▸ TASK BRIEF
Quote exactly the lines running from the line with "obtain ⟨hδ0, hο0⟩ := hzero" to the end of the entries, including both, and nothing else.

(Source records)
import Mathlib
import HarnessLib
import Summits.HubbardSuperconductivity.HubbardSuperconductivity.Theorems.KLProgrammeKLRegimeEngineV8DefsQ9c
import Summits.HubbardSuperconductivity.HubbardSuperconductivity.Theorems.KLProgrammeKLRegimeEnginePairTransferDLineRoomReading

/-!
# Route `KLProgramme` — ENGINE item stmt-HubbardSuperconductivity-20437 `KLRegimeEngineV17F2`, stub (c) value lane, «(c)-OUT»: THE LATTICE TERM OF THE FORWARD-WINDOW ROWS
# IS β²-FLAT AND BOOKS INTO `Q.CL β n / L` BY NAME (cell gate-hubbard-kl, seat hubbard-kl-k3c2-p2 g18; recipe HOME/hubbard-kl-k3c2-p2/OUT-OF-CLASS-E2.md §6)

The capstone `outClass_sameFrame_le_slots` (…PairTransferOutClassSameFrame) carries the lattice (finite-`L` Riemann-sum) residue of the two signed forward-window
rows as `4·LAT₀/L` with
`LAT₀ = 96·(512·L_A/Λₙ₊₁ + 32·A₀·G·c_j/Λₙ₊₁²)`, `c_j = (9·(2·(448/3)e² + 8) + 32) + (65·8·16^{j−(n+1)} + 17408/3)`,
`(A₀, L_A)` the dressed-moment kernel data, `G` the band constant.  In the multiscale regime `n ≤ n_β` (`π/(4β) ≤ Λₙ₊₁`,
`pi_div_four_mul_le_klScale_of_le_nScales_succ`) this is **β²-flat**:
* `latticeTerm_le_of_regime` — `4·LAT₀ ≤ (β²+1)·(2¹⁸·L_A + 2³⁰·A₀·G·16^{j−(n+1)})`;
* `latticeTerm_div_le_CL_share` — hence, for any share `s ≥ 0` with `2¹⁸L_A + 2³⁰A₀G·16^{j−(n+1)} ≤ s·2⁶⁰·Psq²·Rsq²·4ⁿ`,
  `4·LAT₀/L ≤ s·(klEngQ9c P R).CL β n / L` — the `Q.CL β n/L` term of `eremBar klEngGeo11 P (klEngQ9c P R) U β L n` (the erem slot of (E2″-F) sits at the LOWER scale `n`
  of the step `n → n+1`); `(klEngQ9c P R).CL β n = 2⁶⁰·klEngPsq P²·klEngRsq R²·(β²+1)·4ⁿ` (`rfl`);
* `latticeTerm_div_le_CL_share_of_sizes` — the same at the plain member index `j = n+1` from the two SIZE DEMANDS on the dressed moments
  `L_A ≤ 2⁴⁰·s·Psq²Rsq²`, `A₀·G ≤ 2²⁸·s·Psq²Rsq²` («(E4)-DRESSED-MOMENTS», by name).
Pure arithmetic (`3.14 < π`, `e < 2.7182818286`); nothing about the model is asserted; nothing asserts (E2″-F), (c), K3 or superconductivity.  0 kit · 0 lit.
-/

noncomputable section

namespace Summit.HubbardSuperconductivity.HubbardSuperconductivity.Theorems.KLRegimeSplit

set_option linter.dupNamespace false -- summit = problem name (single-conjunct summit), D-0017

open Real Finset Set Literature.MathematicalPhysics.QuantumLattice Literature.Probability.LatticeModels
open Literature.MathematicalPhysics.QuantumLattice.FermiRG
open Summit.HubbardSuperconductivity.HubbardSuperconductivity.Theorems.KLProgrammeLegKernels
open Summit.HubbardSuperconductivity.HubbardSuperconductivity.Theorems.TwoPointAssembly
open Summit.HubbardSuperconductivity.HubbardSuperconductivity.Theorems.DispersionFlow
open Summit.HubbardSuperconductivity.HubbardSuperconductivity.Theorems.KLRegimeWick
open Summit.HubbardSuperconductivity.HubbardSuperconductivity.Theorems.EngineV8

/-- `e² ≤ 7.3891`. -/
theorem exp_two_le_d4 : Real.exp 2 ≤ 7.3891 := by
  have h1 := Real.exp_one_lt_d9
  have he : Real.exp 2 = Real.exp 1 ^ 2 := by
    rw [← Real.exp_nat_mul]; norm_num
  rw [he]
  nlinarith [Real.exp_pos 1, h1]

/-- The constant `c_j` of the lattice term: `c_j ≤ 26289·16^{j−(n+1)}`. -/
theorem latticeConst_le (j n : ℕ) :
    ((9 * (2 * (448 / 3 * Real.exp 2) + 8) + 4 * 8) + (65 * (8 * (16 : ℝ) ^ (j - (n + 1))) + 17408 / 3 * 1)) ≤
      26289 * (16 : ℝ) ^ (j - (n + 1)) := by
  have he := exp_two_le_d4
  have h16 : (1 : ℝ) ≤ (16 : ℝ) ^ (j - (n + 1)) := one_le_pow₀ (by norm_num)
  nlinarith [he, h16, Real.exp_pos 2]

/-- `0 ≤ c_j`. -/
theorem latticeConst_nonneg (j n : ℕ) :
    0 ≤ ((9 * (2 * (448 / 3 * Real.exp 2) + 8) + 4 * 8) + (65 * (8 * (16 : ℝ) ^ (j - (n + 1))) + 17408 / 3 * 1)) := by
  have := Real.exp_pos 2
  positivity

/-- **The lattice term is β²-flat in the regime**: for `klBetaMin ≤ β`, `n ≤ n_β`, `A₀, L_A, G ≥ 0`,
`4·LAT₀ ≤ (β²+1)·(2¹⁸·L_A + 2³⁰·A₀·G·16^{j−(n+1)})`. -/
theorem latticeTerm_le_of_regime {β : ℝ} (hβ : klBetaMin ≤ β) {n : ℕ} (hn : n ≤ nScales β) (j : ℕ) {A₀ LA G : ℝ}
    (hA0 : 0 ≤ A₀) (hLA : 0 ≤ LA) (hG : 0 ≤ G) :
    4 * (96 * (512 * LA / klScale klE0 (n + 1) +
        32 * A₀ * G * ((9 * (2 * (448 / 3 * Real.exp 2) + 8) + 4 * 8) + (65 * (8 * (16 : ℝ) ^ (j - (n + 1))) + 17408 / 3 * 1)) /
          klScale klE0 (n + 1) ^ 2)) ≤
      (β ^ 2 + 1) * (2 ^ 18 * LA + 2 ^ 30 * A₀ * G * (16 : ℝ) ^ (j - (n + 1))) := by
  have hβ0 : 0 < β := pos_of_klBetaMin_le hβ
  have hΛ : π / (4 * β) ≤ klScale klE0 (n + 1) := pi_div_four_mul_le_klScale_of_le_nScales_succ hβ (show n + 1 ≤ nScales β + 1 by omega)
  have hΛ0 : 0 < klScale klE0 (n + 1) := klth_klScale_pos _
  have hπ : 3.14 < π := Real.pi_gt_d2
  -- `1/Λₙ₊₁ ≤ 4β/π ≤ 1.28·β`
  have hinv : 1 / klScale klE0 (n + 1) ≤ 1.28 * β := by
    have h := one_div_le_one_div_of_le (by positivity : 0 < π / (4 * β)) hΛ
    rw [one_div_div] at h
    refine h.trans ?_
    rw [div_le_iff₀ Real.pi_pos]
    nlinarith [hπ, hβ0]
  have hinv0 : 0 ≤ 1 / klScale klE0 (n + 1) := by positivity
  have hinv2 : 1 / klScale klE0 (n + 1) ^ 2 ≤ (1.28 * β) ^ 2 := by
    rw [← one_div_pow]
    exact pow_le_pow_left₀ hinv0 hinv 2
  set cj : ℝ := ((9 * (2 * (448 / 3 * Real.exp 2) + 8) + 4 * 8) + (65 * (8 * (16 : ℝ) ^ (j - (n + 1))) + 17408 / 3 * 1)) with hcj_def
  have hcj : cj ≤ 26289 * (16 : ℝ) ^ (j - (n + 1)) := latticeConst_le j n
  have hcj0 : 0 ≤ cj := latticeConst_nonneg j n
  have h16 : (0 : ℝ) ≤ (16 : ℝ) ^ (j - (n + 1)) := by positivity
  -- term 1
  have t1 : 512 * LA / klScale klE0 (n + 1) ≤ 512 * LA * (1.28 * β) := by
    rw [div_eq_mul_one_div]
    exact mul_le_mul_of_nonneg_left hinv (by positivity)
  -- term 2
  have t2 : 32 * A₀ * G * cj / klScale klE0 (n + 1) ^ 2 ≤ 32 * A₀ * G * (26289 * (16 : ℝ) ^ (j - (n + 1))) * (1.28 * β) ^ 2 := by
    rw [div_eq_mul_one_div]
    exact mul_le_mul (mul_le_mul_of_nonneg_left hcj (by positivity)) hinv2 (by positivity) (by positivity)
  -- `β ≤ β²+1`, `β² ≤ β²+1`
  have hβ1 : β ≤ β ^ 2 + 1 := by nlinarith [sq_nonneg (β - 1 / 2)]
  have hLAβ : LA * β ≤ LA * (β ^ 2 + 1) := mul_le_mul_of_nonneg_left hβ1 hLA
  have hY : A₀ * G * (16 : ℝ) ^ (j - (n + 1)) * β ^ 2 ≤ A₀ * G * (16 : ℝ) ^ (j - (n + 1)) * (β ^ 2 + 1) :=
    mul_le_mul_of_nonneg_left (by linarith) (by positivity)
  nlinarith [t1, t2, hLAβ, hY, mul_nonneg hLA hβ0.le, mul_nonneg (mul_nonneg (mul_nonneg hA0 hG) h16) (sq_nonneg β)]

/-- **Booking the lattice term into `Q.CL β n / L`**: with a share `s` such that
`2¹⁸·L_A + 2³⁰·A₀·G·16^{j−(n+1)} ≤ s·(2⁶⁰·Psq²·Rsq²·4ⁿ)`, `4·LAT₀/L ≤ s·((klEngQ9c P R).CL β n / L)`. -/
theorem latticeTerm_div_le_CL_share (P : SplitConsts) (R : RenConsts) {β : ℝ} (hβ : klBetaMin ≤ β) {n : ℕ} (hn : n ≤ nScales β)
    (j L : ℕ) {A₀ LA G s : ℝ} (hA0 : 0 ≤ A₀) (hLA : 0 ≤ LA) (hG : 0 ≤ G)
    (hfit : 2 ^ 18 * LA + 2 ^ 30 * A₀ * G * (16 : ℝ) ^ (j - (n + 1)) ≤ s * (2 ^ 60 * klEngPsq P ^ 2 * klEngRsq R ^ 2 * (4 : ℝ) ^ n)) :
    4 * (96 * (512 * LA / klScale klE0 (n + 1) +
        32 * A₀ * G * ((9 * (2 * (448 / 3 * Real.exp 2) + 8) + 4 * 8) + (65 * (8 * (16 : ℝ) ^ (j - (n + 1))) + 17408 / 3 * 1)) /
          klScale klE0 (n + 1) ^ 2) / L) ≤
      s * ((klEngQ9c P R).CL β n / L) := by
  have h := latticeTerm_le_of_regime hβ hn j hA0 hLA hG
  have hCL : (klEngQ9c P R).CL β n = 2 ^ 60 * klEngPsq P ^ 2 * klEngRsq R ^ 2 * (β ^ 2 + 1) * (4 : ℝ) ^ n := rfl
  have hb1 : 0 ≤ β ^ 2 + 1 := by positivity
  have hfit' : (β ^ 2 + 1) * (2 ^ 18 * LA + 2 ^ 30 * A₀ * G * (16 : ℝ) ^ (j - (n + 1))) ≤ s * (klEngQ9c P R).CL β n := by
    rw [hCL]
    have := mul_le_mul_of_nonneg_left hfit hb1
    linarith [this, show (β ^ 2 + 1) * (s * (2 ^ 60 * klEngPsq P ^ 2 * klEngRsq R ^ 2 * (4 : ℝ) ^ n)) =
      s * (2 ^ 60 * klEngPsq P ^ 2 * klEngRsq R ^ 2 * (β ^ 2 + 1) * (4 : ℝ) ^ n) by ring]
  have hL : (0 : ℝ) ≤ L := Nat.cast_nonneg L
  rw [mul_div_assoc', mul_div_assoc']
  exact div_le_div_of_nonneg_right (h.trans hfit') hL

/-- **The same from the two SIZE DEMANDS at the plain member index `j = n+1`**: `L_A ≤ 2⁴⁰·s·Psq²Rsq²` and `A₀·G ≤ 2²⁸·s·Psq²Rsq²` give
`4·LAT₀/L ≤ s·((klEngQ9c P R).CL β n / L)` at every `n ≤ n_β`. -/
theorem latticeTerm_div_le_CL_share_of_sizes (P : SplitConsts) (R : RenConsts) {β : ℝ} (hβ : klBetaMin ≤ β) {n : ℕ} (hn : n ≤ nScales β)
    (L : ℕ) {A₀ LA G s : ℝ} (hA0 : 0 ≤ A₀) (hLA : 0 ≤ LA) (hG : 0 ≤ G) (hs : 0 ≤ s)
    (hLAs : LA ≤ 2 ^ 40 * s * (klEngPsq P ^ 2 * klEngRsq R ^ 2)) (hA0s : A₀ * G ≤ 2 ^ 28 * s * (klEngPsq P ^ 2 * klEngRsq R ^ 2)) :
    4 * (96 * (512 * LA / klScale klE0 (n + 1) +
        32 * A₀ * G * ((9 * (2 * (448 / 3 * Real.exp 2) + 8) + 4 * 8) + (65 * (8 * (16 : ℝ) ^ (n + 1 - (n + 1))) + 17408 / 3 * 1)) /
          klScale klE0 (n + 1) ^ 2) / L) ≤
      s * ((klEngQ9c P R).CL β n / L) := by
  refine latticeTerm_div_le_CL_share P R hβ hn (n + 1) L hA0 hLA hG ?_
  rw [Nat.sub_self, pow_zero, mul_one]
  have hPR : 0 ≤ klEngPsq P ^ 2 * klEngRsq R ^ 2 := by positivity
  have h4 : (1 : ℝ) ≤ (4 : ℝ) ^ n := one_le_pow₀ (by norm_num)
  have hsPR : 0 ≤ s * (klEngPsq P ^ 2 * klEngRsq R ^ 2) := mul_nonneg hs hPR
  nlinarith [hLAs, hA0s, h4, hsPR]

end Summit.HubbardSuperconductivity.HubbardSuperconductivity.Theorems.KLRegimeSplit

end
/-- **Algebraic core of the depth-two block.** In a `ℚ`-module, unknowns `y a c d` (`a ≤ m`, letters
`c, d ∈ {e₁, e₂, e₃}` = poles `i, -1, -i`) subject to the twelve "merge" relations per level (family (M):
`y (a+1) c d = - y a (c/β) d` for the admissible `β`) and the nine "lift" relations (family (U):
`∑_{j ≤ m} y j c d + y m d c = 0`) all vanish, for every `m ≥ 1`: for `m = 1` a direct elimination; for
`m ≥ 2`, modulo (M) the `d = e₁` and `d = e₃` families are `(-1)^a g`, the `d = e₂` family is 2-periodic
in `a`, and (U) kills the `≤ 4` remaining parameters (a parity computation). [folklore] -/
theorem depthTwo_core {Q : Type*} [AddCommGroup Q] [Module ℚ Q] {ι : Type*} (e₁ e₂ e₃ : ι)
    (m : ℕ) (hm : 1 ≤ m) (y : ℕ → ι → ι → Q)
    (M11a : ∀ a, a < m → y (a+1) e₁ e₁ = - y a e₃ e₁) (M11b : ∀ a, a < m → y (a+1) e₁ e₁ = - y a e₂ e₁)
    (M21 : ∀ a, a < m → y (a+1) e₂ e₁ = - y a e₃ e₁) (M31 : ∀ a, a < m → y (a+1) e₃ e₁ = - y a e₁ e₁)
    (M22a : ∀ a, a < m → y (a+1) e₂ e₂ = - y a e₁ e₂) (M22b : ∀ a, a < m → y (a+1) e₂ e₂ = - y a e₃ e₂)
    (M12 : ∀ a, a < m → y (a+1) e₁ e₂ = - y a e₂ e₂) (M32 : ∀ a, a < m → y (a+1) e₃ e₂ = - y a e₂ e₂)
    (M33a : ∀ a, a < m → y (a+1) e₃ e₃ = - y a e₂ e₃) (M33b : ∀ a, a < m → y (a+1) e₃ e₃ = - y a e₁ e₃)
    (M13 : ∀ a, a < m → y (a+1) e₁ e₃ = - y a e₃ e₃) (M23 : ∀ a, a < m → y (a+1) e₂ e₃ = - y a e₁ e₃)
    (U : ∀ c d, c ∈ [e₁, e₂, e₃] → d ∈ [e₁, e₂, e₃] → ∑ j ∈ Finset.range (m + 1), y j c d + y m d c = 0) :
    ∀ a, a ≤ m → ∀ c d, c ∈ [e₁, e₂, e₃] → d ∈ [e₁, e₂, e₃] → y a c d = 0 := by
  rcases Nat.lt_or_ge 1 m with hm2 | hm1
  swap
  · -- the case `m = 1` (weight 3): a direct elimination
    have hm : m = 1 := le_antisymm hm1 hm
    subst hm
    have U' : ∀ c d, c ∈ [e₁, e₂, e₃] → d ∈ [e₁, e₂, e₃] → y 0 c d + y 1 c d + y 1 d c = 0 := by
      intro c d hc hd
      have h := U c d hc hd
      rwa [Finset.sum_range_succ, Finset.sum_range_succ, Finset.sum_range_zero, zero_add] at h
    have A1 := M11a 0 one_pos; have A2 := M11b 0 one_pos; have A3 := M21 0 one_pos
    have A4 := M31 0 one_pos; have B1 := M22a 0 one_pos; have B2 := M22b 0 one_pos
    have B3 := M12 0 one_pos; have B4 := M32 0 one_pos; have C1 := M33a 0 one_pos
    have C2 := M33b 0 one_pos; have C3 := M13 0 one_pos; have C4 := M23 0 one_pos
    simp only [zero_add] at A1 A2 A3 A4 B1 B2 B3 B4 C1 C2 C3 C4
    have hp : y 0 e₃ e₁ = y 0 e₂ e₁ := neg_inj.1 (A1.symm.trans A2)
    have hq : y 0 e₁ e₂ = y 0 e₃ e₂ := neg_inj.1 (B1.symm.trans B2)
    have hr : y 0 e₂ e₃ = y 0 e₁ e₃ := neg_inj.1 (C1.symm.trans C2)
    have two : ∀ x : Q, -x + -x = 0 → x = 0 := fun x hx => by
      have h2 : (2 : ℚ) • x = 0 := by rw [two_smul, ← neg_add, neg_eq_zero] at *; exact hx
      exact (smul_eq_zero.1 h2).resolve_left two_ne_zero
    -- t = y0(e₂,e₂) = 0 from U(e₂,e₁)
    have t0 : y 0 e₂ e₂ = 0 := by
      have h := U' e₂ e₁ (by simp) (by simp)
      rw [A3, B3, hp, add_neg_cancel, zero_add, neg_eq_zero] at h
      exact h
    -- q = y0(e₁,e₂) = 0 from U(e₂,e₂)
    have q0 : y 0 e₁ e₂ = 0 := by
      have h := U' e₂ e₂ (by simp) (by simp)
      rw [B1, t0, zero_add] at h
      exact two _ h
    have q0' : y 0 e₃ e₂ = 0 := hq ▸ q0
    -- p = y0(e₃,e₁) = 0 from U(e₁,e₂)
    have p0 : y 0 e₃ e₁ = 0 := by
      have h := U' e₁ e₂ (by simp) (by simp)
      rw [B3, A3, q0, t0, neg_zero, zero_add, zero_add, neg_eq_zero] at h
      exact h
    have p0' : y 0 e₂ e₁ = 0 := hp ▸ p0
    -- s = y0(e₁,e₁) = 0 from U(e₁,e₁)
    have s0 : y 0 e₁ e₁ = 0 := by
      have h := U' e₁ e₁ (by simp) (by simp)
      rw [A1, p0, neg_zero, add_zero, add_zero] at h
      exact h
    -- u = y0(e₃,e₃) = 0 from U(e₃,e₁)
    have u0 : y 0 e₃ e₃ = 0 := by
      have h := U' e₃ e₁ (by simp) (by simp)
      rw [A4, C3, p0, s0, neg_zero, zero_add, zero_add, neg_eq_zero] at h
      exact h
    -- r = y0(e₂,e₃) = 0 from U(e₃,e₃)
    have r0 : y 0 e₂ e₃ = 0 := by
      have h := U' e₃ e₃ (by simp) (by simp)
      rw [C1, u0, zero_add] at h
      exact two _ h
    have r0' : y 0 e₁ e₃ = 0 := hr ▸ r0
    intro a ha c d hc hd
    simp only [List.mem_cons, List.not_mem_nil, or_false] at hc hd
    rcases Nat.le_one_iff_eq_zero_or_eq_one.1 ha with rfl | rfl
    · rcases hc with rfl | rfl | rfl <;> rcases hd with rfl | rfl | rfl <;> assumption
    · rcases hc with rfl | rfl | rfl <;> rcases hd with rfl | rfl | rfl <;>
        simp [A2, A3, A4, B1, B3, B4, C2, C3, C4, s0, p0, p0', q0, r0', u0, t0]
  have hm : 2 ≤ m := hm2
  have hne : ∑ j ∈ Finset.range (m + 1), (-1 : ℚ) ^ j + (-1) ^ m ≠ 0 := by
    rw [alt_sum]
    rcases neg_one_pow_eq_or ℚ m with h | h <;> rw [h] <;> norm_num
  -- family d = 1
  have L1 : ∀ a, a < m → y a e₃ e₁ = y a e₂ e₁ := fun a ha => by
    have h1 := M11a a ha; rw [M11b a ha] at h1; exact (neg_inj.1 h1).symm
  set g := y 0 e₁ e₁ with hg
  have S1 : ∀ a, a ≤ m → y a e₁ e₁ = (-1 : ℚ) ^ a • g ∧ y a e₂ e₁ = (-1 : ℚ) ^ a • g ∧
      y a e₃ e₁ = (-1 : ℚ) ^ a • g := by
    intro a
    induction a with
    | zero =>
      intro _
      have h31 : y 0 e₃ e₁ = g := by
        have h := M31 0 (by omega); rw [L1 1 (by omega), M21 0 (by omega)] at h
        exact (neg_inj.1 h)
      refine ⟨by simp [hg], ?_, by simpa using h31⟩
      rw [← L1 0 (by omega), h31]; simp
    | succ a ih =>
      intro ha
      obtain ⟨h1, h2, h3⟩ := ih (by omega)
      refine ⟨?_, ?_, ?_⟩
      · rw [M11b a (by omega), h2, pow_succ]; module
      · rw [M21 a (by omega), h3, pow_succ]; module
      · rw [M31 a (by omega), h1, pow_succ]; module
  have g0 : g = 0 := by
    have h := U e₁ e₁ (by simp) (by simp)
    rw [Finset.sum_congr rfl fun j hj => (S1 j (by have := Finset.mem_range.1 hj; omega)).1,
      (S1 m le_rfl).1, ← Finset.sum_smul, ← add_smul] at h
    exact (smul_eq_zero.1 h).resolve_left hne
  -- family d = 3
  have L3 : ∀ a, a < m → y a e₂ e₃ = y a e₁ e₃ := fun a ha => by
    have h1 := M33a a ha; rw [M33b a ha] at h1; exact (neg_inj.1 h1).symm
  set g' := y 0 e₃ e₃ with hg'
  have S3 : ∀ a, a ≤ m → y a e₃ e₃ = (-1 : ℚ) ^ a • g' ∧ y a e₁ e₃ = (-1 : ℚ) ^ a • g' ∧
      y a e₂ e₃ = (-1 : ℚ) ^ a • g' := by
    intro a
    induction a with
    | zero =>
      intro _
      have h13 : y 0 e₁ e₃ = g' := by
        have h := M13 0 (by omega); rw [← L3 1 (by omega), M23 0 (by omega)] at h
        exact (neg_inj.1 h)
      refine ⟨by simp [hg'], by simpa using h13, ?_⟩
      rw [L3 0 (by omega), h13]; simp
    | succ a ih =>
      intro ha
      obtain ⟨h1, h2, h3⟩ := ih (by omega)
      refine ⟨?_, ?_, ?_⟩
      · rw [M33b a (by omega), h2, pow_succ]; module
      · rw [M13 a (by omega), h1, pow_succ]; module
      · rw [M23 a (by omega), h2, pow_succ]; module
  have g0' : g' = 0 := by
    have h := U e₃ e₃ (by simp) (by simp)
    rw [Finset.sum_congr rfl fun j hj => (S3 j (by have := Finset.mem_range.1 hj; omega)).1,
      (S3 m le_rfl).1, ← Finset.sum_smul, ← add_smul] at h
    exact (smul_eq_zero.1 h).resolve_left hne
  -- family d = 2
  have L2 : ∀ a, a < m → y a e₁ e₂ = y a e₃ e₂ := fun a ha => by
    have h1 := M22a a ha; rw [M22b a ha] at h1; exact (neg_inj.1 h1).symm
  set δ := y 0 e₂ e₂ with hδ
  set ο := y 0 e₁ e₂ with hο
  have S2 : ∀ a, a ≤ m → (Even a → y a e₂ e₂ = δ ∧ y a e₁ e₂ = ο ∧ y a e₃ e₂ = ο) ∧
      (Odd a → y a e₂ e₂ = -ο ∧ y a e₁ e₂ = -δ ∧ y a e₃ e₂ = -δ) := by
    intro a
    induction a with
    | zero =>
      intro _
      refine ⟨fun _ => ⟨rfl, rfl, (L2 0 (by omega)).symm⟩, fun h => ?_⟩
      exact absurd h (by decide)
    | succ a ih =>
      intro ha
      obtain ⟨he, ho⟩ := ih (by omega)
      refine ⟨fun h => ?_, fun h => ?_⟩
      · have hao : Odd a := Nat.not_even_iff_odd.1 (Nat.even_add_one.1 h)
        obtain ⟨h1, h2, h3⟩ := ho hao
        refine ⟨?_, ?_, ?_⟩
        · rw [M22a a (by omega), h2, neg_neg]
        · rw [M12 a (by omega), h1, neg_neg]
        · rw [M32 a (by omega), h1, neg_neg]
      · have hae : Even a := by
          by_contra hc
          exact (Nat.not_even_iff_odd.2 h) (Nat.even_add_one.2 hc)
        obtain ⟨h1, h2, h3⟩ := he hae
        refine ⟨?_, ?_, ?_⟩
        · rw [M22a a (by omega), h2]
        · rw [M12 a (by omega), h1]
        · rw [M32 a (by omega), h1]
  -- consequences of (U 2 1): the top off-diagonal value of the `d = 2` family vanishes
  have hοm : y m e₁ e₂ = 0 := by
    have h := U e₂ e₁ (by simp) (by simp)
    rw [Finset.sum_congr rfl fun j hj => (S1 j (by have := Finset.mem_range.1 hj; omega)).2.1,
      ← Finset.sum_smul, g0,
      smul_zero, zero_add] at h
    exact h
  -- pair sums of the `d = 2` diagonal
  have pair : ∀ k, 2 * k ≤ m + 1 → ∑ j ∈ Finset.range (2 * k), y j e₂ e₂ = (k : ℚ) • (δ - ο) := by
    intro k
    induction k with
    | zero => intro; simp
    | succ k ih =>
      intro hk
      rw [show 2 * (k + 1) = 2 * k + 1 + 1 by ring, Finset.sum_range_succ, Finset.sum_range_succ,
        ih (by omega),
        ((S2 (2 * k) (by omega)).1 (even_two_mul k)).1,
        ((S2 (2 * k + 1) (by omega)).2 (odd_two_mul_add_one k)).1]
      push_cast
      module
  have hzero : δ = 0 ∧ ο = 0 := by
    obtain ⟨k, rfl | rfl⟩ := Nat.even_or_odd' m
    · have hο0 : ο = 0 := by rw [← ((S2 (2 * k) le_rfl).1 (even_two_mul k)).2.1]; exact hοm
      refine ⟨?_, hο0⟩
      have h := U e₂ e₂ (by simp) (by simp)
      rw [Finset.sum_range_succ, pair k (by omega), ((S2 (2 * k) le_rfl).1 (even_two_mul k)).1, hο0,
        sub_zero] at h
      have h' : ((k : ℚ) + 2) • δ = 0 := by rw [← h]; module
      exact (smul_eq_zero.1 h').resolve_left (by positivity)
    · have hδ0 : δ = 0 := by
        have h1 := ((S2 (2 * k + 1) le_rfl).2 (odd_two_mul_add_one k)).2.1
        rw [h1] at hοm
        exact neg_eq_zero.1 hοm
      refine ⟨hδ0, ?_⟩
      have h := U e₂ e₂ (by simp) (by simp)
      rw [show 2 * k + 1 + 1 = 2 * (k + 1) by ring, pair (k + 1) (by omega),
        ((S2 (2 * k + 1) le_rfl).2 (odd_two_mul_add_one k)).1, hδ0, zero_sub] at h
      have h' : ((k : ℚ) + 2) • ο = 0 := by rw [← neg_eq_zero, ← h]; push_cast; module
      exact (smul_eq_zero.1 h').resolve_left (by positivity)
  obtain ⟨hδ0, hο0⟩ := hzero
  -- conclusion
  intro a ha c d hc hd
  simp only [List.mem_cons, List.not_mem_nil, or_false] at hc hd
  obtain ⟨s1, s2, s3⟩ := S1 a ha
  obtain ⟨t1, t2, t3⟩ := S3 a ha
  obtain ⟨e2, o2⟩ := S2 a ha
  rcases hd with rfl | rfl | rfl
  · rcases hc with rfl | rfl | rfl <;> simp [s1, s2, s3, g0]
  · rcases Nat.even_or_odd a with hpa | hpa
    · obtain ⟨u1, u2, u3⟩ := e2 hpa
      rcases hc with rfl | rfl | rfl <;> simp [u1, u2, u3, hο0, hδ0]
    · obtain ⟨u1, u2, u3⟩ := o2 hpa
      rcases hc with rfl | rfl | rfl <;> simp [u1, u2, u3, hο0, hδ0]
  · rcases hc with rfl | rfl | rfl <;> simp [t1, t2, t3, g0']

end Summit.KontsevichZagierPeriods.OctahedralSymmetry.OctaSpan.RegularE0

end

▸ RESPONSE TO THE TASK
  obtain ⟨hδ0, hο0⟩ := hzero
  -- conclusion
  intro a ha c d hc hd
  simp only [List.mem_cons, List.not_mem_nil, or_false] at hc hd
  obtain ⟨s1, s2, s3⟩ := S1 a ha
  obtain ⟨t1, t2, t3⟩ := S3 a ha
  obtain ⟨e2, o2⟩ := S2 a ha
  rcases hd with rfl | rfl | rfl
  · rcases hc with rfl | rfl | rfl <;> simp [s1, s2, s3, g0]
  · rcases Nat.even_or_odd a with hpa | hpa
    · obtain ⟨u1, u2, u3⟩ := e2 hpa
      rcases hc with rfl | rfl | rfl <;> simp [u1, u2, u3, hο0, hδ0]
    · obtain ⟨u1, u2, u3⟩ := o2 hpa
      rcases hc with rfl | rfl | rfl <;> simp [u1, u2, u3, hο0, hδ0]
  · rcases hc with rfl | rfl | rfl <;> simp [t1, t2, t3, g0']

end Summit.KontsevichZagierPeriods.OctahedralSymmetry.OctaSpan.RegularE0

end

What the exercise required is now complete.